◆ Dataset entries
■ ■ ■

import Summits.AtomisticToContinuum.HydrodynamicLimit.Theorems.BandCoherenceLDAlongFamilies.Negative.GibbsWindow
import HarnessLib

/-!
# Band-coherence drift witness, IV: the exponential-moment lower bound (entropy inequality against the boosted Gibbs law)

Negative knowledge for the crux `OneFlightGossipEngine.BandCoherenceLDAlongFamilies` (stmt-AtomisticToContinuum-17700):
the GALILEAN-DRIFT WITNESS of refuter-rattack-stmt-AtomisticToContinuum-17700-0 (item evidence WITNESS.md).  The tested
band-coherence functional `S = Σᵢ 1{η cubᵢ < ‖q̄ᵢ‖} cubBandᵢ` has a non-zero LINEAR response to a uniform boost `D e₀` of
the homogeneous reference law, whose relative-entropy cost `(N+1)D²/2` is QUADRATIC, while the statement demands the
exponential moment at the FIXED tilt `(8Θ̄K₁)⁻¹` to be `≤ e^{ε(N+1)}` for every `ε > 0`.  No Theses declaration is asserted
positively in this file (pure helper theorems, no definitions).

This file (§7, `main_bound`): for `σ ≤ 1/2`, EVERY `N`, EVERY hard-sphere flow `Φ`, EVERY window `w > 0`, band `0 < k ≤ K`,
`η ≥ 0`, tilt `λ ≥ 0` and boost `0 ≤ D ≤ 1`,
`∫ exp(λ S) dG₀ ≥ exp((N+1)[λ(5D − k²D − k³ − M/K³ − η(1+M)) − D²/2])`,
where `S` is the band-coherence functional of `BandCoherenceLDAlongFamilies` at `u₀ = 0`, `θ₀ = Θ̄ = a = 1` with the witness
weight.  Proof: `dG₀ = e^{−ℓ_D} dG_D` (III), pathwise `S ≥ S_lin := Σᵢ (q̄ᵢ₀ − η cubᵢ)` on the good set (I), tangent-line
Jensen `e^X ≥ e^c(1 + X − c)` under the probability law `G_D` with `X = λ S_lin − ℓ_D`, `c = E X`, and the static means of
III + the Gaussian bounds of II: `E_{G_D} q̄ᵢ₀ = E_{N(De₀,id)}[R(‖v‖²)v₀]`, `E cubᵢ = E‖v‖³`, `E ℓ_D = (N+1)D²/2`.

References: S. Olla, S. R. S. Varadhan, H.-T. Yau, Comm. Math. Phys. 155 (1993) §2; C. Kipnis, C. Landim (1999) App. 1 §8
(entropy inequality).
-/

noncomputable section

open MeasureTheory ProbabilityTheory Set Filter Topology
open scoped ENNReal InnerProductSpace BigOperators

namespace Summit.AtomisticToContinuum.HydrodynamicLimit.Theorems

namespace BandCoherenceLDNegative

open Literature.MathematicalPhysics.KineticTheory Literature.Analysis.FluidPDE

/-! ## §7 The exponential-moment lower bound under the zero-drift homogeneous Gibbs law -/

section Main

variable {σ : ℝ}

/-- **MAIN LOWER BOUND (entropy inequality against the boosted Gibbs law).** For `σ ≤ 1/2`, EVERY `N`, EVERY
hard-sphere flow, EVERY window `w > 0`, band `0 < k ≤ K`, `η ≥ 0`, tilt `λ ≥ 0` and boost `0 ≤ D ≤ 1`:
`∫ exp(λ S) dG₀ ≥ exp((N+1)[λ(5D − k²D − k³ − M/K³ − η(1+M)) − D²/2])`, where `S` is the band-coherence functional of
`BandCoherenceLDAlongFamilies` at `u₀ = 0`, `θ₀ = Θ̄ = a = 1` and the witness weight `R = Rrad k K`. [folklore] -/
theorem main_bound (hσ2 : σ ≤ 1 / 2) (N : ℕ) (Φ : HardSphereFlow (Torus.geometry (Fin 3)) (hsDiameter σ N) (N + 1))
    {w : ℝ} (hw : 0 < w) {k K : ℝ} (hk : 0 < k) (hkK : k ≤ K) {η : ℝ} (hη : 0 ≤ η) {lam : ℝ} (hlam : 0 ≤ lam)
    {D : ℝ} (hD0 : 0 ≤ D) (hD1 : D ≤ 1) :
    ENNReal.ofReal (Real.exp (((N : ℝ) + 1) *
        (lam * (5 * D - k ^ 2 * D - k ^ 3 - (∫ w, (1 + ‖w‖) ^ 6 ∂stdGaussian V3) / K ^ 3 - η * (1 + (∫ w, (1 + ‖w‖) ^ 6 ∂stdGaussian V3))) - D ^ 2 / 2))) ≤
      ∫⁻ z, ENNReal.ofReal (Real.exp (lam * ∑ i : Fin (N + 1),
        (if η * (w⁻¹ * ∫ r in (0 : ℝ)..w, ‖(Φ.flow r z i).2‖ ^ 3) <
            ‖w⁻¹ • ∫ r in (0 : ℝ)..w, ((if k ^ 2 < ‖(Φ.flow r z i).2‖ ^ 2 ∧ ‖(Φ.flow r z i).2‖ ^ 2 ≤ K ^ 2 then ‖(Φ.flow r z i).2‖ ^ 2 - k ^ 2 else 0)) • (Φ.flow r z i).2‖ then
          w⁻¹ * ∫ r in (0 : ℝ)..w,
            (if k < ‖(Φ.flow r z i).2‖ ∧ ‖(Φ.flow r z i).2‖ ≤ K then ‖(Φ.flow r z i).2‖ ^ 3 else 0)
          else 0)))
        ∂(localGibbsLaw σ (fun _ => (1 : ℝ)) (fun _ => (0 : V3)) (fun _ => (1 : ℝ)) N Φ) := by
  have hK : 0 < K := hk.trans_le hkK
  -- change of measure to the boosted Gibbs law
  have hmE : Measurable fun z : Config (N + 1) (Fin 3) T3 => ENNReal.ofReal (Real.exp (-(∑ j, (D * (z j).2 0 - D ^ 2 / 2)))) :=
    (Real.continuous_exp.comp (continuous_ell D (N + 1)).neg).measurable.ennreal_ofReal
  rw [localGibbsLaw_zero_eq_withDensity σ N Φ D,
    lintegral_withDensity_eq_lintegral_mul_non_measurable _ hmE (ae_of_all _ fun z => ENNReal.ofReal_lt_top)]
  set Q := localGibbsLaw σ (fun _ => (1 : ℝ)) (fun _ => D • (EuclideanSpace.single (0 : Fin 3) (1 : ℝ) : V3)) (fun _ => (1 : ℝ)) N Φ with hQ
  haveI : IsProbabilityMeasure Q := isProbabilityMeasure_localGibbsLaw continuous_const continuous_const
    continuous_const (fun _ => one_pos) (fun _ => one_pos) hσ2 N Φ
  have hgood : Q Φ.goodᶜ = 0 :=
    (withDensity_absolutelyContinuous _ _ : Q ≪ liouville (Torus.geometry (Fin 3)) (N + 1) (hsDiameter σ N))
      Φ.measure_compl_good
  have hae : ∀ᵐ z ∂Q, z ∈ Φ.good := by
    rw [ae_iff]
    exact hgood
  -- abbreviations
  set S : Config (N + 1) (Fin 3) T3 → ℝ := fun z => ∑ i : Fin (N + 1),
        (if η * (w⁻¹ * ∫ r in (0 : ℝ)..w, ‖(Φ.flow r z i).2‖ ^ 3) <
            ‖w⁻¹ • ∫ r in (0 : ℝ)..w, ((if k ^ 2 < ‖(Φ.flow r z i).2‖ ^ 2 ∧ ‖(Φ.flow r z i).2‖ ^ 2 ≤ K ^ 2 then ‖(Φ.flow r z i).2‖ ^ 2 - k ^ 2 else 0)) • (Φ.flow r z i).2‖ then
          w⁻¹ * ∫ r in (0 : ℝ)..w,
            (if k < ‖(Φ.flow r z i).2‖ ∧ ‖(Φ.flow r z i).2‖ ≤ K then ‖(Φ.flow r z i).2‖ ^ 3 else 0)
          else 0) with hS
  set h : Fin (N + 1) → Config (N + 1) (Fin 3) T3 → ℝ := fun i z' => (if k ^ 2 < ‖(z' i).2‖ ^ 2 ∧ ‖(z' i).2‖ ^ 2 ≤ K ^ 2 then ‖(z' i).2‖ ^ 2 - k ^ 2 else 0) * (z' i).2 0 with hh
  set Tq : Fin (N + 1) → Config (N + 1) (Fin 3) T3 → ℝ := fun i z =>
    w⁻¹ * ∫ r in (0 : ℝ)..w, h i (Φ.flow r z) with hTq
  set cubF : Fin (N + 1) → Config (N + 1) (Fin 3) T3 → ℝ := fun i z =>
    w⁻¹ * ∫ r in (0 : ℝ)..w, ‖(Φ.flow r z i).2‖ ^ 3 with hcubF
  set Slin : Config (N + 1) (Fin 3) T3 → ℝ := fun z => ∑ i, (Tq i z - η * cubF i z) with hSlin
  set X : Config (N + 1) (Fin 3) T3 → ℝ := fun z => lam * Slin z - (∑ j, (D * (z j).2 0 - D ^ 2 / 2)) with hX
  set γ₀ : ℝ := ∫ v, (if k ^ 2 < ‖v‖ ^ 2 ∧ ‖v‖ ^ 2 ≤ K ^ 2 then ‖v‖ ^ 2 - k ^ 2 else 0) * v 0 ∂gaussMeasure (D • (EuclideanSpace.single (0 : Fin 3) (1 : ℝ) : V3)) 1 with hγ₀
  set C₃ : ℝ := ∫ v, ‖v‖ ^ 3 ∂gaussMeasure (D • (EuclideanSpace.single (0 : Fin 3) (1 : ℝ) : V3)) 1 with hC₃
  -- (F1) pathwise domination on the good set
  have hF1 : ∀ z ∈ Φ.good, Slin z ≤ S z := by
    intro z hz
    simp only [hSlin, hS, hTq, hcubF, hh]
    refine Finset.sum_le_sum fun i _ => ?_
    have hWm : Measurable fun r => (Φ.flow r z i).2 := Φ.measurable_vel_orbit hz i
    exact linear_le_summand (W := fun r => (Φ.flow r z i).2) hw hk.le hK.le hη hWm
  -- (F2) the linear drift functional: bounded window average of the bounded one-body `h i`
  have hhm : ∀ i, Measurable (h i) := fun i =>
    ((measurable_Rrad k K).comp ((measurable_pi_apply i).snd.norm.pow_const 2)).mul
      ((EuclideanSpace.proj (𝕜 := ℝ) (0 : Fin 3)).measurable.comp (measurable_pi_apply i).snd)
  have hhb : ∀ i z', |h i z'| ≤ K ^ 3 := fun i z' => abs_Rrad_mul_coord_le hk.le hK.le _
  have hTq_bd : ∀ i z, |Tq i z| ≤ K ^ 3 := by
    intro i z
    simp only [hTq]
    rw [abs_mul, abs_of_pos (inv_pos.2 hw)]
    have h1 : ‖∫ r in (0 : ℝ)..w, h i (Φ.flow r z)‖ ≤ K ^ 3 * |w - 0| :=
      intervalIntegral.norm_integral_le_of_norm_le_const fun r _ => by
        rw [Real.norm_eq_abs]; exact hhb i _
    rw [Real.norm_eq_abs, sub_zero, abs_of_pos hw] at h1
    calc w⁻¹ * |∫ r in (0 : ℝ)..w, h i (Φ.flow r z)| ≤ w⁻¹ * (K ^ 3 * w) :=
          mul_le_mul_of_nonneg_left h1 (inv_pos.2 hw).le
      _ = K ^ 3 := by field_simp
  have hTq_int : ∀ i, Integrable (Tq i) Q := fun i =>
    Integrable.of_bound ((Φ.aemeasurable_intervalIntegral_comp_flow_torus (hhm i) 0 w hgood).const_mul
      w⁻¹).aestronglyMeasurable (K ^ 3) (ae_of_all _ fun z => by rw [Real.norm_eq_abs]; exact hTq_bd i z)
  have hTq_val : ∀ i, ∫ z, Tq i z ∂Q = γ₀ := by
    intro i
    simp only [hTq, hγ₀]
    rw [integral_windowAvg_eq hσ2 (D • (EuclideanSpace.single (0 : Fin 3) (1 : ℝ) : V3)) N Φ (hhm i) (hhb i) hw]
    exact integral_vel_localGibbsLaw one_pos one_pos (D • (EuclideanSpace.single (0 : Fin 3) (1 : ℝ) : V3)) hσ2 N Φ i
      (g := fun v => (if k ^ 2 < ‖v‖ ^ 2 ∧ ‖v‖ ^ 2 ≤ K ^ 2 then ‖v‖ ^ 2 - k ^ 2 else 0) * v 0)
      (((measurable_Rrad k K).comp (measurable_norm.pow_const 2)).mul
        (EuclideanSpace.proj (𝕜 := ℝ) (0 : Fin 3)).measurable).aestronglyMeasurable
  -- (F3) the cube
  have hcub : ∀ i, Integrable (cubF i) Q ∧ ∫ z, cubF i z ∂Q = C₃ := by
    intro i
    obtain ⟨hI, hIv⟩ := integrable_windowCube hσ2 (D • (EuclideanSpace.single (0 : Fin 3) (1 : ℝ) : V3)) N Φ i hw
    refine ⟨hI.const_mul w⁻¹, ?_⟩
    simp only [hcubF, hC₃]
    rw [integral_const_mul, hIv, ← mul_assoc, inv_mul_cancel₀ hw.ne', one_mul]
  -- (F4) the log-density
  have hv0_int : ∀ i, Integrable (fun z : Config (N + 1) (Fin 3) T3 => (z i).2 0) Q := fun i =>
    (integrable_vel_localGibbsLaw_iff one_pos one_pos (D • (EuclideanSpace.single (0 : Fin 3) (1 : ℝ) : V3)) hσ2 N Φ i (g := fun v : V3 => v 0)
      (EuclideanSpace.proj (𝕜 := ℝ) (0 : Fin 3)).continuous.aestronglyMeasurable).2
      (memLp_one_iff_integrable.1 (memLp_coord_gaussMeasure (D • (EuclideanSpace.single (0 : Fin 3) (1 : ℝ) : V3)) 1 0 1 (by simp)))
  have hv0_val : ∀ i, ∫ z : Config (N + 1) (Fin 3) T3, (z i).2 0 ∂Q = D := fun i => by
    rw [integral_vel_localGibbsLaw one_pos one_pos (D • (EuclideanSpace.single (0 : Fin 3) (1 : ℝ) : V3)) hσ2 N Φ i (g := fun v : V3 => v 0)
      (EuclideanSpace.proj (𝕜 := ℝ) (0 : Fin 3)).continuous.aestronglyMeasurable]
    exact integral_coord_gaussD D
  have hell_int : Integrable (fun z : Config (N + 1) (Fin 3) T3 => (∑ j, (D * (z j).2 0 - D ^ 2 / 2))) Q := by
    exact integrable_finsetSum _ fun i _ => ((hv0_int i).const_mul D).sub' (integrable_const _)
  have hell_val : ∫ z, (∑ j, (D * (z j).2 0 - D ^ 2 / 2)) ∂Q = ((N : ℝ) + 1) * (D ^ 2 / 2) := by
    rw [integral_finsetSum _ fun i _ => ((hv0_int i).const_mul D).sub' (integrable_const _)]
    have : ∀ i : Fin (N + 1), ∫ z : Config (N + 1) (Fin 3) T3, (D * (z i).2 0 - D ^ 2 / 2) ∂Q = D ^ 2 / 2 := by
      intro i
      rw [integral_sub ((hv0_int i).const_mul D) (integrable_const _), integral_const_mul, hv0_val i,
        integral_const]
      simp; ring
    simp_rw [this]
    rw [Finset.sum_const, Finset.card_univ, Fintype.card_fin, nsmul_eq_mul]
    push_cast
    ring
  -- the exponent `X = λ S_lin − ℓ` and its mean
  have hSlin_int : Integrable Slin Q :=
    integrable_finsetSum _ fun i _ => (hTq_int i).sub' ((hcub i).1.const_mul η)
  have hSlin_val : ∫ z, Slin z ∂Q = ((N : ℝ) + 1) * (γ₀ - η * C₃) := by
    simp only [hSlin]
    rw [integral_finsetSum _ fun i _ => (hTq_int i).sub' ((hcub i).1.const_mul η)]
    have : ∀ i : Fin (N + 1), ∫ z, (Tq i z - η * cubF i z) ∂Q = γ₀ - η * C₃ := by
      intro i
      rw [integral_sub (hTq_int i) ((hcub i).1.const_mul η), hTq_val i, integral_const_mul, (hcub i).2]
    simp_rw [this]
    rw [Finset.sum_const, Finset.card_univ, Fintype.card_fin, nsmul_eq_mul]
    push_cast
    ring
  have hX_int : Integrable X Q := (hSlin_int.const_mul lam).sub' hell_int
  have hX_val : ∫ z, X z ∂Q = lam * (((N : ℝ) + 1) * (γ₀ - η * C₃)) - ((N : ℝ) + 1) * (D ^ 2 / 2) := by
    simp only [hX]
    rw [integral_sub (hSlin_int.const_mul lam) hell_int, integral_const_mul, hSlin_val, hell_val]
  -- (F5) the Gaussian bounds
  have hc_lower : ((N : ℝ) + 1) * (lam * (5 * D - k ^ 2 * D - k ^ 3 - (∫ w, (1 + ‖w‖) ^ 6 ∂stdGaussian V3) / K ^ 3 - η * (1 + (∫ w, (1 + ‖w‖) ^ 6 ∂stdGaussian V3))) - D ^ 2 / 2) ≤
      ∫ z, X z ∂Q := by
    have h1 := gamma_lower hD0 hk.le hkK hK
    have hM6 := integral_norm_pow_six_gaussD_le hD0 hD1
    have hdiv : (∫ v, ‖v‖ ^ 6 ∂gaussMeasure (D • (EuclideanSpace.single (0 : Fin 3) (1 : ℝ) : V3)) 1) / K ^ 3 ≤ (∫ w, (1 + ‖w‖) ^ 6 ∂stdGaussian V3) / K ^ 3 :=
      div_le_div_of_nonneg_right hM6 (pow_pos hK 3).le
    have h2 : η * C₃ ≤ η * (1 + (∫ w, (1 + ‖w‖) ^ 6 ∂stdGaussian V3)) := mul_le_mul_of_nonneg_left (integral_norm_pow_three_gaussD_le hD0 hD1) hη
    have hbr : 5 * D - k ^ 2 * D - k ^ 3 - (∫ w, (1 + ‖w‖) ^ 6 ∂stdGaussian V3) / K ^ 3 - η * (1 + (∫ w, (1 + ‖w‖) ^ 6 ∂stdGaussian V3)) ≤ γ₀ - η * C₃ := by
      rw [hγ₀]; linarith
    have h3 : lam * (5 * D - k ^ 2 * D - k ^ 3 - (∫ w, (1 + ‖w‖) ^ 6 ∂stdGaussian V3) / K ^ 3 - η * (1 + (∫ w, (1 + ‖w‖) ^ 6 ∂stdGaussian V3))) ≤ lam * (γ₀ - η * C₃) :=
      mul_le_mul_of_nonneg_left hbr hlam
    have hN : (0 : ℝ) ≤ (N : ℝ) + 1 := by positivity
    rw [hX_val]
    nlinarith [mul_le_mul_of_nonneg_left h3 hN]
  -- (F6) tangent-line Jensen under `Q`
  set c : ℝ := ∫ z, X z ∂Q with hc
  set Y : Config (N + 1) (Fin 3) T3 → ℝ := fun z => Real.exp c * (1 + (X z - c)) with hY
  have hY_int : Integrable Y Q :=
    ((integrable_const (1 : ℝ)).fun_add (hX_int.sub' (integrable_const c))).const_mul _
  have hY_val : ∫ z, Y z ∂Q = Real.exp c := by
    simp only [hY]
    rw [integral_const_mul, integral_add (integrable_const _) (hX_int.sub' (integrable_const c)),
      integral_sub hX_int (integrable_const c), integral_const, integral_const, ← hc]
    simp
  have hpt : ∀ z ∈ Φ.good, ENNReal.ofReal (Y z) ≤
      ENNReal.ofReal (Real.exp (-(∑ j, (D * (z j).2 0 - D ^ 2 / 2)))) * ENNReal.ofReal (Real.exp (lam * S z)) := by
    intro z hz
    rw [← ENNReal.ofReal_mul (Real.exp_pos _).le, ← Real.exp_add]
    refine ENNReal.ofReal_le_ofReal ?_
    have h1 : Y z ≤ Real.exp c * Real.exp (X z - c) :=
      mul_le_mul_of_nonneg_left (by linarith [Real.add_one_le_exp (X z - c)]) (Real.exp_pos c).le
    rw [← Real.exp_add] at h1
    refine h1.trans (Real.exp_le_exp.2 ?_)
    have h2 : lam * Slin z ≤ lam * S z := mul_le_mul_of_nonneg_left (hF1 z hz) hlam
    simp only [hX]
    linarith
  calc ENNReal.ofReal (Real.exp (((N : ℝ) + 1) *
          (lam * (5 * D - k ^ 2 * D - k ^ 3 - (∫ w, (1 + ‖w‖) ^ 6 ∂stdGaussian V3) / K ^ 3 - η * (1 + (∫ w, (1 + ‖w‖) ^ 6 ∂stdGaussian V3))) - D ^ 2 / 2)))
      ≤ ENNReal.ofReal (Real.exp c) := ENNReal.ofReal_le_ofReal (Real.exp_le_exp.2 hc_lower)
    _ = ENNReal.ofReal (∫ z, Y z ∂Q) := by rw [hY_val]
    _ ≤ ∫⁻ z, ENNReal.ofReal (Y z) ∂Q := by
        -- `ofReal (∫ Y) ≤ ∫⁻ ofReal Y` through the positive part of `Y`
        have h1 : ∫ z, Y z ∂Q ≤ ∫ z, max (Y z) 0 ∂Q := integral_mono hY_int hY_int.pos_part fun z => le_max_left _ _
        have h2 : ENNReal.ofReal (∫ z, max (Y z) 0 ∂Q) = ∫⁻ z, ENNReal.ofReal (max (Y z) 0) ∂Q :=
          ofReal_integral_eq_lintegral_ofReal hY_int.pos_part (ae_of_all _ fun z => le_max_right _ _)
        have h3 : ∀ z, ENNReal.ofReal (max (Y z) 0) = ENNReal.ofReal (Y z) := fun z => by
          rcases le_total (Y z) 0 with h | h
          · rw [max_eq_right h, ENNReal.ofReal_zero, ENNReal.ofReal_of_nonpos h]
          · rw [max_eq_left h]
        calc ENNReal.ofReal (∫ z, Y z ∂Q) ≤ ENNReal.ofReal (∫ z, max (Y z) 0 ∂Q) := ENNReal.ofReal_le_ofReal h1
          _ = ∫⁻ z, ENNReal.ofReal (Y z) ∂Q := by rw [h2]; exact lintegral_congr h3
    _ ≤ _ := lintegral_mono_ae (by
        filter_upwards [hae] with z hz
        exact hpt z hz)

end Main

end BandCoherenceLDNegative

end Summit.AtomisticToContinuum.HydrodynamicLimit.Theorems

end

■ ■ ■

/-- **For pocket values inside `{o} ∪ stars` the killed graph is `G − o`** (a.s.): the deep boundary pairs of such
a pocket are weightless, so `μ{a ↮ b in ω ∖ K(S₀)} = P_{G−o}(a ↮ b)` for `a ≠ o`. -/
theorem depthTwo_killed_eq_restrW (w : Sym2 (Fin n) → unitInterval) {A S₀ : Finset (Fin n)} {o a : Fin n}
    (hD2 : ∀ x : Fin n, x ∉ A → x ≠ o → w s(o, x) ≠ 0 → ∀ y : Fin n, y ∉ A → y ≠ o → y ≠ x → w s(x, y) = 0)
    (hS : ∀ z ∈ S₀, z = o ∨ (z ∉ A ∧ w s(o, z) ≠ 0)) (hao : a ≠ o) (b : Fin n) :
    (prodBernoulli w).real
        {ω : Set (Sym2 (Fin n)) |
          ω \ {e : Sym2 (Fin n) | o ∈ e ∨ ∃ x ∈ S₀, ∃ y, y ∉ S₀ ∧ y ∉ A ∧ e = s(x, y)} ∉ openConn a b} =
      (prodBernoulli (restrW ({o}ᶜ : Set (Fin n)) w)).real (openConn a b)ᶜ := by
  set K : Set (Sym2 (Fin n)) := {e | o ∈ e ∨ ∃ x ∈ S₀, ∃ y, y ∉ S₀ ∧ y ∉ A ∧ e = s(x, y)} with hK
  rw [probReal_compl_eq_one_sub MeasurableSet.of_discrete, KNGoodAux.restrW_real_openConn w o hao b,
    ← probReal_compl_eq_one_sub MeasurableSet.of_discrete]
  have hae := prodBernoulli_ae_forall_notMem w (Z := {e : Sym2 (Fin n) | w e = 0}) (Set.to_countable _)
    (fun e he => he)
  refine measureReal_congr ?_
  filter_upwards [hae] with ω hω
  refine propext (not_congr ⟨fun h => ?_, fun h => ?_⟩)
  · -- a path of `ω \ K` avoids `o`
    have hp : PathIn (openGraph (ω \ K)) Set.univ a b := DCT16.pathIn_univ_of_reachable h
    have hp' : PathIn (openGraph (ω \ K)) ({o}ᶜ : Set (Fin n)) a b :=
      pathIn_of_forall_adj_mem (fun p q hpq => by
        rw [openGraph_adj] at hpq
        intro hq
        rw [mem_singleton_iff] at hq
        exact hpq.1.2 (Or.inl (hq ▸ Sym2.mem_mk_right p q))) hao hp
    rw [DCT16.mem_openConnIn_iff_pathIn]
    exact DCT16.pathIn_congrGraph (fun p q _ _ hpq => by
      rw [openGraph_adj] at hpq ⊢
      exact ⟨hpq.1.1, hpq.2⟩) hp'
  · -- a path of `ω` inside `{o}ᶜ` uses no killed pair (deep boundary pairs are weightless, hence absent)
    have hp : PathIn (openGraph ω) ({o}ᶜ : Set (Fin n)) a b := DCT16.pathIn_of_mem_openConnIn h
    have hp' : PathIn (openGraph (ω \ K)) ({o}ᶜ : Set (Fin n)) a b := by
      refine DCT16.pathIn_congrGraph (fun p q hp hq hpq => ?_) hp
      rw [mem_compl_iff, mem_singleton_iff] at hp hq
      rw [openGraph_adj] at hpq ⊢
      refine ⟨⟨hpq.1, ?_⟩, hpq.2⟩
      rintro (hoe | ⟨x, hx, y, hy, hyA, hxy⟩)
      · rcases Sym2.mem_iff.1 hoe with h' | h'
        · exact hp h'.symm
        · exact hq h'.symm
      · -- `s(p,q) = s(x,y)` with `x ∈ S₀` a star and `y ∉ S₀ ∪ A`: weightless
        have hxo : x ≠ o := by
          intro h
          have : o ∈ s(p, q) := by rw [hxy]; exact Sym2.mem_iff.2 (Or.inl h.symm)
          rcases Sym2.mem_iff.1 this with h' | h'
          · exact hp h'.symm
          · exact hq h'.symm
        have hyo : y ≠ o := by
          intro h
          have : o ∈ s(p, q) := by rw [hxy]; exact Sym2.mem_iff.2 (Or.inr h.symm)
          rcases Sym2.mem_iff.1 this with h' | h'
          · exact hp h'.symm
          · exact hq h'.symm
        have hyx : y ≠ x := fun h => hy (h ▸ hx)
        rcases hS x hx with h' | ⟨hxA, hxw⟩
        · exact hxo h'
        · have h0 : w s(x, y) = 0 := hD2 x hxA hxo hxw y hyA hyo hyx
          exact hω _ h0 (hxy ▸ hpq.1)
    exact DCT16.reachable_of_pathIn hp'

■ ■ ■

◆ Your goal
In the entries above, find the lines containing the word "entropy" and say how many there are, with no other words.

◆ Final answer
4